Greece approves austerity package

Greece has pulled itself from the brink of a default after approving a package of austerity measures.

Last week, Greece was told by eurozone ministers that it needed to make further budget cuts of €325 million (c£273 million) as it presented a new austerity plan. These included 15,000 public-sector job cuts, liberalisation of labour laws, lowering the minimum wage by 20% to €600 per month and negotiating a debt write-off with banks.

The new package, which was carried by 199 in favour to 74 against, will now be presented at a meeting in Brussels on Wednesday before bail-out funds can be released.

Greece needs €130 billion worth of bail-out funds before a 20 March deadline. If it cannot make the payment, it will default and, in effect, become bankrupt.

"When you have to choose between bad and worse, you will pick what is bad to avoid what is worse," said finance minister Evangelos Venizelos.

However, the bond contract provides a seven-day grace period for the repayment of principal. In other words, Greece could delay paying bondholders until 27 March without technically defaulting.

Violent protests

Widespread clashes and violent protests - including the use of tear gas by police - were reported in Athens over the weekend and are leading to worries of a surge in support for anti-austerity parties. If this turns out to be true, then at the general election in April, the new government might be unable to meet the conditions of the bail-out package.

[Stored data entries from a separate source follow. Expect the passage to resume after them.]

import Literature.MathematicalPhysics.QuantumFieldTheory.Balaban1983to89.B9Cor36GCubeEntriesAtV
import Literature.MathematicalPhysics.QuantumFieldTheory.Balaban1983to89.B9Cor36BondSandwichTransfer
import Literature.MathematicalPhysics.QuantumFieldTheory.Balaban1983to89.B9Cor36GCubeLocLetter
import Literature.MathematicalPhysics.QuantumFieldTheory.Balaban1983to89.B9Thm310CutoffLapTermsB

/-!
# `Balaban1983to89.B9Cor36GCubeLocAtMember` — [Balaban1985BackgroundPropagators] COROLLARY 3.6 p. 408 + (3.87)–(3.89) p. 409 AT ONE COVER CUBE □,
# READ AT THE MEMBER, BOND SECTOR: the (3.42)-block `hE` of the bond writer for the cube letter `O_□ = M_{χ_□}R(u)⁻¹G_□(Ṽ_□)R(u)M_{χ_□}` of
# design (R) — the four entries `|O_□J|, |∇_U O_□J|, |O_□∇*_U J|, |Δ_U O_□J| ≦ B₀(1+B₂)[(Lⁿη)², Lⁿη, Lⁿη, 1]e^{−δd}|J|` with the MEMBER's covariant bond
# derivatives, over the member's geometry, from G-F6a's cube-side entries at `Ṽ_□` MODULO the flat right entry (sub-row G-B9-LETTERS, module
# M5.1b-G «Cor 3.5∕3.6 for the bond-sector cube letter G_□ = Δ_{a,□}⁻¹», FILE G-F6b; the bond twin of p33's site-sector FILE 7b-D2
# `B9Cor36GpCubeLocAtMember`)

T. Bałaban, *Propagators for lattice gauge theories in a background field*, Commun. Math. Phys. **99** (1985) 389–434
[`Balaban1985BackgroundPropagators`, "B9"]; [4] = T. Bałaban, *Propagators and renormalization transformations for lattice gauge theories. II*,
Commun. Math. Phys. **96** (1984) 223–250 [`Balaban1984PropagatorsII`].

statement-level skeleton of published theorems with citation tags; proofs where landed; nothing here is a claim about the
Yang–Mills mass gap

THE PRINTED LOCUS (verbatim, held `paper:balaban1985-cmp99-background-propagators`, journal page = PDF page + 388; page owner r06).  Cor. 3.6 p. 408
l. 1–10: *«If a configuration U satisfies (3.35) with O(1)Mα₀ ≦ a₁, and Ω′₀ ⊂ □ for a cube □ of the class described in this condition, then Theorems 3.1-3.3
hold for the operators G′(U), (Q′(U)G′²(U)Q′\*(U))⁻¹, G(U) constructed for the sequence {Ω′_j}»*, *«The operators are gauge invariant, so it is enough
to prove the corollary for U′ = U^u = e^{iηA}»*; p. 409 l. 1–5 (the cube operators `G_□(U)`), (3.87) p. 409 (`G′₀(U) = Σ_□ h_□G′_□(U)h_□`), (3.88)–(3.89)
p. 409 (the commutator of `Δ′(U)` with the cut-offs `h_□`: first-order terms against `∇G′_□`, the second difference against `G′_□`); p. 410 l. 14–15
(localisation of the background to the cube); (3.28) p. 395 *«(R(u)U′)(x, x′) = R(u(x))U′(x, x′)»*, (3.31) p. 395 (`∇_{U^u}R(u) = R(u)∇_U` etc.); (3.3)
p. 390, (3.8) p. 392, (3.23) p. 394 (`∇_{U,μ}`, `∇\*_{U,μ}`, `Δ_U` on bond functions); (3.100) p. 413 (the lattice Leibniz rule, «similarly for adjoint
derivatives»); Thm 3.3 p. 399 with Thm 3.1 (3.42) p. 397 (*«with λ replaced by a function J defined at bonds»*); Thm 3.4 p. 400.  [4] (2.39)–(2.44)
pp. 229–230, (2.51)–(2.55) p. 232, p. 247 *«|∂h_□| ≦ O(1)(MLʲη)⁻¹, |Δh_□| ≦ O(1)(MLʲη)⁻²»*.

WHY THIS FILE (cell `lit-balaban`; module M5.1b-G, p38 g44; successor plan of `lit-balaban-p38/RECORD-M51bG-g43.md` §Remaining item 3).  M5.7's consumer
`B9Thm310DeltaAIsUnitOfExpansion.eBlock_kernelFamilyBInv_GAY_of_localInverseCubes''` needs, per cover cube □, the binder `hE : EBlock (kernelFamilyBInv i B
cfg (fun _ => locLetterBY i □ parS parB u χ_□ Ṽ_□) par) B₀ δ U₁` — the four (3.42) entries of the localised, transported, cut-off cube letter `O_□` (G-F2∕G-F3
`B9Cor36GCubeLocLetter.locLetterBY`) with the MEMBER's derivatives `∇_{U,ν}`, `∇\*_{U,ν}`, `Δ_U` (def-Y's `cdB (cfg U₁) ν`, `cdsB`, `lapB`).  G-F6a v1.1
(`B9Cor36GCubeEntriesAtV.cor36_G_cube_entries_at_locCfg'`) delivers the entries of `G_□(Ṽ_□)` with the COVARIANT derivatives AT `Ṽ_□` over the CUBE
SEQUENCE's blocks (both left first-order orientations, the Laplacian, and the right entry modulo its flat half); G-F6b-T (`B9Cor36BondSandwichTransfer`)
transfers block majorants of sandwiches `M_{g₁}R(γ)⁻¹MR(γ)M_{g₂}` from the cube sequence's blocks to the member's.  THIS FILE writes the member derivatives
of `O_□` as sums of such sandwiches of G-F6a's cube operators — print's two sentences «gauge invariant» ((3.31): `∇_U R(u)⁻¹ = R(u)⁻¹∇_{U^u}`) and «U′ = U^u
= e^{iηA}» localised to the cube (`U^u = Ṽ_□` on the bond variables near `supp χ_□`, p. 410 l. 14–15), with the lattice Leibniz rule (3.100) through the
cut-off `χ_□` producing the (3.88)–(3.89) commutator terms — and assembles `hE` by the bond writer `B9CubeLettersInvWriteDictB.eBlock_kernelFamilyBInv_of_hasMajorant`.

WHAT THIS FILE PROVES (THEOREMS + `def`s with bodies `GinB` (`G_□(Ṽ_□)` in `End_ℝ`), `GmemB` (`O_□` in `End_ℝ`) and the `abbrev` `SandB`; 0 `def … : Prop`,
0 sorry).
* §1 POINTWISE, BOND SECTOR: `conjY_conjY_inv`, `conjY_inv_apply'` (any carrier), `cdB_congr_pt` ∕ `cdsB_congr_pt` ∕ `lapB_congr_pt` (the
  derivatives at a bond depend on `U` only through the bond variables `U_ν(f₋)`, `U_ν(f₋ − e_ν)`), ★ `transport_fwd` ∕ ★ `transport_bwd` ∕ ★ `transport_lap`
  (`∇_{U,μ}R(u)⁻¹Ψ = R(u)⁻¹∇_{Ṽ,μ}Ψ` at a bond where `U^u = Ṽ` on the variable read; readings' `cdB_conj` ∕ `cdsB_conj` ∕ `lapB_conj`), `transport_fwd'`
  (the Leibniz-remainder shape), ★ `Rinv_cdB_unshift_eq_neg_cdsB` (`R(U_μ(f₋ − e_μ))⁻¹(∇_{U,μ}A)(f − e_μ) = −(∇\*_{U,μ}A)(f)`: the backward term of
  `lapB_cutMulY_apply` IS the backward covariant derivative), `cutMul_cdsB_shift` (`χ∇\* = ∇\*χ⁺ + c_f∂⁺χ`), ★ `transport_bwd_right`.
* §2 LETTERS AND IDENTITIES: `SandB` (G-F6b-T's sandwich shape verbatim), `sandB_apply`, `GinB`, `conj_GinB` (`= GVK`, `rfl`), `GinB_apply`, `GmemB`, ★
  `GmemB_apply` (`GmemB = locLetterBY …`, `rfl` — the writer's `hG`), `GmemB_apply_fun`, `agree_src`; ★★ `cdBₗ_mul_GmemB` (`∇_{U,μ}·O_□ = Sand(χ⁺, ∇_{Ṽ,μ}G_□,
  χ) + Sand(c_f∂⁺_μχ, G_□, χ)`), ★★ `GmemB_mul_cdsBₗ` (`O_□·∇\*_{U,μ} = Sand(χ, G_□∇\*_{Ṽ,μ}, χ⁺) + Sand(χ, G_□, c_f∂⁺_μχ)`), ★★ `lapBₗ_mul_GmemB` (`Δ_U·O_□ =
  Sand(χ, Δ_{Ṽ}G_□, χ) − Σ_μ[Sand(c_f∂⁻_μχ, ∇\*_{Ṽ,μ}G_□, χ) + Sand(c_f∂⁺_μχ, ∇_{Ṽ,μ}G_□, χ) + Sand(c_f²∂_μ∂\*_μχ, G_□, χ)]`), under the agreement binder
  `hAG` on `N ⊇ {χ_□ ≠ 0 at z, z ± e_μ}` (p33's `agree_near` supplies it from the (3.35) datum).
* §3 `abs_cf_mul`, `abs_cf_sq_mul`, ★★★ `eBlock_locLetterBY`: under G-F6a's hypothesis list VERBATIM (the (3.35) cube datum `(A; Q, C, ξ, Λ)` of Hermitian type,
  member thresholds, `sRead C Λ ≦ a₁`) + the gauge `u` (bi-contractive, `U^u = e^{iηA}` on the bonds of `Q`) + any background family through `U` + the FLAT
  RIGHT ENTRY `GVK(Ṽ_□)·conj b(∇\*_{1,ν}) ≺ B₂·Lⁿη·e^{−ρ′d_□}` (all `ν`, `0 < ρ′ ≦ δ`, `B₂ ≧ 0`; displayed): `IsUnit Δ_{a,□}(Ṽ_□)` ∧ `EBlock (kernelFamilyBInv i
  B cfg (fun _ => O_□) par) (B₀(1 + B₂)) ((1 − 9∕5000)ρ′) U₁`; `δ` = G-F6a's, `B₀ = M₂Σ‖b_j‖·(B_{c,0} + (M₂Σ‖b_j‖)²)` with `B_{c,0}` an explicit polynomial in
  G-F6a's `B_f`, `D₁θ`, `D₂θ`, `L⁴`, `d + 1`; `T₀` = G-F6a's joined with the scale-transfer threshold `4 log L∕(κδ)`.

PROOF.  Ours, following print's two sentences and (3.88)–(3.89): p33's FILE 7b-D2 architecture VERBATIM on the bond carrier (§1 ↔ its §1, §2 ↔ its §2 with
`c_f` inside the derivatives instead of the `η⁻¹` letters, §3 ↔ its §4), with def-Y's bond Leibniz rules `B9Eq3104CutoffCommutators.cdB_cutMulY_apply`,
`B9Thm310CutoffLapTermsB.lapB_cutMulY_apply`, readings' covariance `B9CubeLettersInvReadings.cdB_conj ∕ cdsB_conj ∕ lapB_conj`, p33's `agree_near` ∕
`nearC_of_chiY_ne_zero₃` (agreement) and `B9Cor36CutoffSecondDiff.chiY_weights` ∕ `nearH_of_chiY_ne_zero₃` (multiplier sizes, supports) BY NAME, G-F6b-T's
`hasMajorant_conj_bond_sandwich_decay(_src)`, G-F6a v1.1, and the bond writer.

HONEST SCOPE ∕ NOT CLAIMED.  `[NormOneClass 𝔸]`; the (3.35) cube datum, Hermitian type, thresholds, `sRead C Λ ≦ a₁`, the gauge `u` with `U^u = e^{iηA}` on
`Q` are displayed hypotheses (as G-F6a ∕ p33's 7b-D2); `parS = parSymY i`, `parB = parBY i`; the (3.42)₃ FLAT RIGHT ENTRY of `G_□(Ṽ_□)` over the cube
sequence's blocks is a DISPLAYED HYPOTHESIS (cell GAPS G-B9-02: p33 g101's RIGHT-ENTRY-L0 chain `B6…V1L0` → `B9Thm33CubeAtOneRight` supplies `G_□(1)·∇\*`,
r06's `B9Ineq386RightEntry.gExt_rightEntry_of_386L` its transfer to `Ṽ_□`; print p. 398: «we may always replace ∇_U by ∇\*_U»); the defect majorants of the
left∕transposed laws (`locDefectBY`, `locDefectTBY`, the consumer's `hdef`∕`hdefT`) are NOT treated here; constants unoptimised; Hölder ∕ L² ∕ (3.43)–(3.47)
entries NOT treated; nothing on `d = 4`, the continuum, reflection positivity; NOT a node discharge; no summit ∕ sub-problem statement is proved; YM mass gap
NOT proved by any of this (Track A conditional rung).  No `sorry`, no `axiom`, no `… : Prop` fact, no `instance`, no `notation`.  NEW file; nothing landed is
modified.  Cell `lit-balaban`, seat `lit-balaban-p38` gen 44, 2026-08-28; `--supports stmt-QuantumFields-19200` as helper.  Net new unproved facts: 0.

RELATED IN THE TREE, NOT DUPLICATED (searched 2026-08-28: `rg 'GCubeLocAtMember|GmemB|SandB |GinB|cdBₗ_mul_Gmem|transport_fwd'` over `Literature/`: only p33's
SITE-sector `B9Cor36GpCubeLocAtMember` (`SandR`, `Ginner`, `Gmem`, `transport_fwd` on `SiteY`; its `agree_near`, `nearC_of_chiY_ne_zero₃`, `hasMajorant_congr_op`,
`hasMajorant_finset_sum`, `kernel_le` USED BY NAME)): G-F2∕G-F3 `B9Cor36GCubeLocLetter` (`locLetterBY`, `conjY_mul_conjY_inv_eq_one` USED), def-Y
`Node00.OpsYOfLetters` (`cdB`, `cdsB`, `lapB`), `B9CoReadingCoords` (`cdBₗ`, `cdsBₗ`, `lapBₗ`), `B9Eq3104CutoffCommutators` (`hBdY`, `cdB_cutMulY_apply`),
`B9Thm310CutoffLapTermsB` (`cdB_apply_eq`, `lapB_cutMulY_apply`), `B9Thm310CommutatorDataOfPlaquettes.UboxY_chartY` (USED), `B9Thm310CutoffDivTermsB.cutMulY_cdsB_eq` (the unshifted backward Leibniz rule; here the
SHIFTED form `cutMul_cdsB_shift` is used, as in 7b-D2), `B9CubeLettersInvReadings` (`cdB_conj` …), `B9CubeLettersInvWriteDictB` (the writer), G-F6a, G-F6b-T,
p33's 7b-D1 `B9Cor36CutoffSecondDiff`.
-/

noncomputable section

Reports last week suggested that the latest official forecasts imply that the Greek debt-to-GDP ratio would only fall to 136% by 2020, implying that Greece may need to reduce public debt by a further €35 billion to satisfy International Monetary Fund (IMF) demands.

"Of course, increasing the participation rate in the debt exchange could help reduce this figure, providing that the estimate is not already conditional on a rate of 100%," commented Ben May at Capital Economics.

Greece's progress will be monitored by the IMF on a quarterly basis.

"If growth is much weaker than the official forecasts, then as soon as the summer, Greece could be under heavy pressure to implement yet more extremely onerous fiscal measures," predicted May, noting that Greek tax receipts were 7% lower than a year earlier in January.

"And even if Greece accepts more austerity and structural reforms in the short term, its appetite will surely fade unless government bond yields start to fall, the banking sector begins to stabilise and economic growth returns. Such developments are a distant prospect," he added.

Louise Cooper, markets analyst at BCG Partners, echoed May's view. "The parliamentary vote last night is being viewed as an important step to save Greece but it is just that, one step, with a marathon still to go and a knackered and unfit runner," she said.

Greece has consistently failed to deliver on promises, which has led driven eurozone ministers to increasingly levels of frustration. With an unemployment rate of 20%, it faced the potential of bankruptcy and a potential exit from the eurozone if it did not service its debts.

Cooper believes that were it not for the impact on the rest of the eurozone, Greece would have been allowed to fail months ago.

A Greek bankruptcy could lead to a contagion and even a break-up of the eurozone, something that the eurozone leaders do not want. As Germany's Angela Merkel has said: "if the euro fails, Europe fails".

Is Italy the next Greece?

With €1.9 trillion in outstanding debt, Italy's debt burden is greater than Greece, Portugal and Spain combined.

With the potential contagion fear, it comes as no surprise that Italian Prime Minister Mario Monti urged the International Monetary Fund last week to be more lenient with Athens in bailout talks to prevent "a big potential explosion".

While he welcomed the IMF's insistence that Europe erect a strong firewall to prevent debt contagion from spreading, he also said the fund should not be too rigid in how it applies its lending requirements.

On his visit to the United States, he highlighted that his 12-week-old government had already seen positive results from a €30 billion austerity package introduced last year in the midst of a political and budgetary crisis and that the drop in Italian bond yields since then was a sign of greater market confidence in the country.